## What needs to be done
The line containing "Cell pub-hodge-repro2, seat" marks the end: restate word for word every line from the first line of the entries below through that one.

## Extracted data

import Summits.Ventures.HodgeRepro2.T5IsotypicStep4Product
import Summits.Ventures.HodgeRepro2.T5IsotypicDimensionBoundInvariants

/-!
# T5IsotypicDimensionBoundProduct — STEPS 4 + 5 for `G(𝔸) = G_∞ × G(𝔸_f)` with the canonical
isotypic parts: «π₀ ⊂ L_{π_∞}» and «dim π₀^{K_f}[τ] ≤ m_{K_f}(π_∞) · dim (H_{π_∞})_τ < ∞»

Cell pub-hodge-repro2, seat p5, Tier 5 (route/T5-N4-p5.md, N4.3 v13 (A3) STEPS 4–5, l. 147).  The
two kernel statements of rows 85 and 82 in the shape of the application: the big group is the
product `A × B` («G_∞ × G(𝔸_f)»), the isotypic parts are the CANONICAL ones (closed spans of all
closed stable copies of `σ π`, row 79's `isotypicPart`), the decomposition `S` of `Fx` («L^{K_f}») is
that of the `A`-action, and `K` («K_∞») acts through `κ : K →* A`.

* `canonH`: the canonical copies as an indexed family (index type: the copies themselves), with
  `closure_iSup_canonH : closure (⨆ i, canonH … π i) = isotypicPart (ρ.comp inl) (σ π)`;
* `membersCanon`, `members_canonH_eq`: «S_π» for the canonical parts;
* `stable_of_restrict`: a subspace carrying a restriction of `ρ` is `ρ`-stable;
* **`existsUnique_le_isotypicPart`**: STEP 4 (row 85) — a closed `ρ`-irreducible `W₀ ≠ ⊥` lies in
  exactly one canonical isotypic part;
* **`finite_and_finrank_isotypicComponent_inf_le`**: STEP 5 (row 82) for that `π` — the
  `T`-isotypic part of `W₀ ⊓ Fx` («π₀^{K_f}») is finite-dimensional of dimension at most
  `#S_π · dim_ℂ H_π[T]`, given `H_π[T]` finite-dimensional (admissibility of `π_∞`).

Imports rows 85 / 82 (and rows 76–80 / 79 through them).  Axioms: propext, Classical.choice,
Quot.sound.  README §8(d): uses an L-value-free non-vanishing device: NO.
-/

namespace Summit.Ventures.HodgeRepro2.T5IsotypicDimensionBoundProduct

open scoped InnerProductSpace
open Summit.Ventures.HodgeRepro2.T5CompactDiscreteDecomposition (IrreducibleOn)
open Summit.Ventures.HodgeRepro2.T5FiniteMultiplicity (IsUnitaryEquiv)
open Summit.Ventures.HodgeRepro2.T5FiniteCopiesModule (toRep)
open Summit.Ventures.HodgeRepro2.T5IsotypicStep4Adelic (copies isotypicPart isotypicPart_eq)
open Summit.Ventures.HodgeRepro2.T5IsotypicStep4Product (existsUnique_le_isotypicPart_prod)
open Summit.Ventures.HodgeRepro2.T5IsotypicDimensionBound (members sumRep)
open Summit.Ventures.HodgeRepro2.T5IsotypicDimensionBoundInvariants (toKSubmodule inf_stable)

variable {E : Type*} [NormedAddCommGroup E] [InnerProductSpace ℂ E] [CompleteSpace E]
variable {A B : Type*} [Group A] [Group B]
variable {P : Type*} {F : P → Type*} [∀ π, NormedAddCommGroup (F π)]
  [∀ π, InnerProductSpace ℂ (F π)] [∀ π, CompleteSpace (F π)]

omit [CompleteSpace E] [∀ π, CompleteSpace (F π)] in
/-- The canonical copies of `σ π` (row 79's `copies`) as an indexed family of subspaces. -/
def canonH (ρA : A →* (E →L[ℂ] E)) (σ : ∀ π, A →* (F π →L[ℂ] F π)) (π : P)
    (W : copies ρA (σ π)) : Submodule ℂ E :=
  (W : Submodule ℂ E)

omit [CompleteSpace E] [∀ π, CompleteSpace (F π)] in
/-- The closed span of the canonical copies is the canonical isotypic part. -/
theorem closure_iSup_canonH (ρA : A →* (E →L[ℂ] E)) (σ : ∀ π, A →* (F π →L[ℂ] F π)) (π : P) :
    (⨆ i, canonH ρA σ π i).topologicalClosure = isotypicPart ρA (σ π) :=
  (isotypicPart_eq ρA (σ π)).symm

omit [CompleteSpace E] [∀ π, CompleteSpace (F π)] in
/-- «S_π» for the canonical isotypic parts: the members of `S` lying in `isotypicPart ρA (σ π)`. -/
theorem members_canonH_eq (ρA : A →* (E →L[ℂ] E)) (σ : ∀ π, A →* (F π →L[ℂ] F π))
    (S : Set (Submodule ℂ E)) (π : P) :
    members S (canonH ρA σ) π = {W ∈ S | W ≤ isotypicPart ρA (σ π)} := by
  unfold members
  rw [closure_iSup_canonH]

omit [CompleteSpace E] in
/-- A subspace carrying a restriction `ρW₀` of `ρ` is `ρ`-stable. -/
theorem stable_of_restrict {G : Type*} [Group G] {ρ : G →* (E →L[ℂ] E)} {W₀ : Submodule ℂ E}
    (ρW₀ : G →* (W₀ →L[ℂ] W₀)) (hρW₀ : ∀ g (w : W₀), (ρW₀ g w : E) = ρ g w) (g : G) :
    ∀ x ∈ W₀, ρ g x ∈ W₀ := by
  intro x hx
  have h := (ρW₀ g ⟨x, hx⟩).2
  rwa [hρW₀] at h

/-- **STEP 4 for the product group and the canonical isotypic parts** (row 85): a closed
`ρ`-irreducible `W₀ ≠ ⊥` lies in exactly one canonical `A`-isotypic part. -/
theorem existsUnique_le_isotypicPart {ρ : A × B →* (E →L[ℂ] E)} (hρ : ∀ g, star (ρ g) = ρ g⁻¹)
    (σ : ∀ π, A →* (F π →L[ℂ] F π)) (hσ : ∀ π a, star (σ π a) = σ π a⁻¹)
    (hσirr : ∀ π, ∀ V : Submodule ℂ (F π), IsClosed (V : Set (F π)) →
      (∀ a, ∀ v ∈ V, σ π a v ∈ V) → V = ⊥ ∨ V = ⊤)
    (hne : ∀ π π', π ≠ π' → ∀ V : F π ≃ₗᵢ[ℂ] F π', ¬ ∀ a x, V (σ π a x) = σ π' a (V x))
    (hdense : (⨆ π, isotypicPart (ρ.comp (MonoidHom.inl A B)) (σ π)).topologicalClosure = ⊤)
    {W₀ : Submodule ℂ E} (hW₀c : IsClosed (W₀ : Set E)) (hW₀0 : W₀ ≠ ⊥)
    (ρW₀ : A × B →* (W₀ →L[ℂ] W₀)) (hρW₀ : ∀ g (w : W₀), (ρW₀ g w : E) = ρ g w)
    (hW₀irr : ∀ C : Submodule ℂ W₀, IsClosed (C : Set W₀) →
      (∀ g, ∀ x ∈ C, ρW₀ g x ∈ C) → C = ⊥ ∨ C = ⊤) :
    ∃! π, W₀ ≤ isotypicPart (ρ.comp (MonoidHom.inl A B)) (σ π) :=
  existsUnique_le_isotypicPart_prod hρ σ hσ hσirr hne hdense hW₀c hW₀0 ρW₀ hρW₀ hW₀irr

/-- **STEP 5 for the product group and the canonical isotypic parts** (row 82): for the `π` with
`W₀ ≤ L_π` and a simple `ℂ[K]`-module `T` with `H_π[T]` finite-dimensional, the `T`-isotypic part of
`W₀ ⊓ Fx` («π₀^{K_f}», as a `ℂ[K]`-submodule of `L_π ⊓ Fx`, all of it) is finite-dimensional of
dimension at most `#S_π · dim_ℂ H_π[T]` (`S_π = members S (canonH …) π = {W ∈ S | W ≤ L_π}`,
`members_canonH_eq`). -/
theorem finite_and_finrank_isotypicComponent_inf_le {ρ : A × B →* (E →L[ℂ] E)}
    (hρ : ∀ g, star (ρ g) = ρ g⁻¹)
    (σ : ∀ π, A →* (F π →L[ℂ] F π)) (hσ : ∀ π a, star (σ π a) = σ π a⁻¹)
    (hσirr : ∀ π, ∀ V : Submodule ℂ (F π), IsClosed (V : Set (F π)) →
      (∀ a, ∀ v ∈ V, σ π a v ∈ V) → V = ⊥ ∨ V = ⊤)
    (hne : ∀ π π', π ≠ π' → ∀ V : F π ≃ₗᵢ[ℂ] F π', ¬ ∀ a x, V (σ π a x) = σ π' a (V x))
    (hdense : (⨆ π, isotypicPart (ρ.comp (MonoidHom.inl A B)) (σ π)).topologicalClosure = ⊤)
    {Fx : Submodule ℂ E} {S : Set (Submodule ℂ E)}
    (hS : ∀ W ∈ S, IrreducibleOn (ρ.comp (MonoidHom.inl A B)) W)
    (hSo : S.Pairwise (fun W W' => W ⟂ W')) (hSd : (sSup S).topologicalClosure = Fx)
    (hfin : ∀ W₀ ∈ S, {W ∈ S | IsUnitaryEquiv (ρ.comp (MonoidHom.inl A B)) W₀ W}.Finite)
    (π : P) [Nontrivial (F π)] {W₀ : Submodule ℂ E}
    (ρW₀ : A × B →* (W₀ →L[ℂ] W₀)) (hρW₀ : ∀ g (w : W₀), (ρW₀ g w : E) = ρ g w)
    (hπ : W₀ ≤ isotypicPart (ρ.comp (MonoidHom.inl A B)) (σ π))
    {K : Type*} [Group K] (κ : K →* A)
    (T : Type*) [AddCommGroup T] [Module (MonoidAlgebra ℂ K) T]
    [IsSimpleModule (MonoidAlgebra ℂ K) T]
    [Module.Finite ℂ (isotypicComponent (MonoidAlgebra ℂ K) (toRep ((σ π).comp κ)).asModule T)] :
    (∀ x ∈ W₀ ⊓ Fx, ∃ y ∈ toKSubmodule κ hS (canonH (ρ.comp (MonoidHom.inl A B)) σ) π (W₀ ⊓ Fx)
      (inf_stable (MonoidHom.inl A B) κ hS hSd (stable_of_restrict ρW₀ hρW₀)),
      ((sumRep κ hS (canonH (ρ.comp (MonoidHom.inl A B)) σ) π).asModuleEquiv y : E) = x) ∧
    Module.Finite ℂ (isotypicComponent (MonoidAlgebra ℂ K)
      (toKSubmodule κ hS (canonH (ρ.comp (MonoidHom.inl A B)) σ) π (W₀ ⊓ Fx)
        (inf_stable (MonoidHom.inl A B) κ hS hSd (stable_of_restrict ρW₀ hρW₀))) T) ∧
    Module.finrank ℂ (isotypicComponent (MonoidAlgebra ℂ K)
      (toKSubmodule κ hS (canonH (ρ.comp (MonoidHom.inl A B)) σ) π (W₀ ⊓ Fx)
        (inf_stable (MonoidHom.inl A B) κ hS hSd (stable_of_restrict ρW₀ hρW₀))) T) ≤
      Nat.card (members S (canonH (ρ.comp (MonoidHom.inl A B)) σ) π) *
        Module.finrank ℂ (isotypicComponent (MonoidAlgebra ℂ K) (toRep ((σ π).comp κ)).asModule T) := by
  have hdense' : (⨆ π, (⨆ i, canonH (ρ.comp (MonoidHom.inl A B)) σ π i).topologicalClosure).topologicalClosure = ⊤ := by
    simp only [closure_iSup_canonH]
    exact hdense
  have hπ' : W₀ ≤ (⨆ i, canonH (ρ.comp (MonoidHom.inl A B)) σ π i).topologicalClosure := by
    rw [closure_iSup_canonH]
    exact hπ
  have key := T5IsotypicDimensionBoundInvariants.finite_and_finrank_isotypicComponent_inf_le hρ
    (MonoidHom.inl A B) σ hσ hσirr hne
    (canonH (ρ.comp (MonoidHom.inl A B)) σ) (fun π W => W.2.1) (fun π W a => W.2.2.1 a)
    (fun π W => Classical.choose W.2.2.2) (fun π W => Classical.choose_spec W.2.2.2)
    hdense' hS hSo hSd hfin π (stable_of_restrict ρW₀ hρW₀) hπ' κ T
  exact key

end Summit.Ventures.HodgeRepro2.T5IsotypicDimensionBoundProduct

## Result
import Summits.Ventures.HodgeRepro2.T5IsotypicStep4Product
import Summits.Ventures.HodgeRepro2.T5IsotypicDimensionBoundInvariants

/-!
# T5IsotypicDimensionBoundProduct — STEPS 4 + 5 for `G(𝔸) = G_∞ × G(𝔸_f)` with the canonical
isotypic parts: «π₀ ⊂ L_{π_∞}» and «dim π₀^{K_f}[τ] ≤ m_{K_f}(π_∞) · dim (H_{π_∞})_τ < ∞»

Cell pub-hodge-repro2, seat p5, Tier 5 (route/T5-N4-p5.md, N4.3 v13 (A3) STEPS 4–5, l. 147).  The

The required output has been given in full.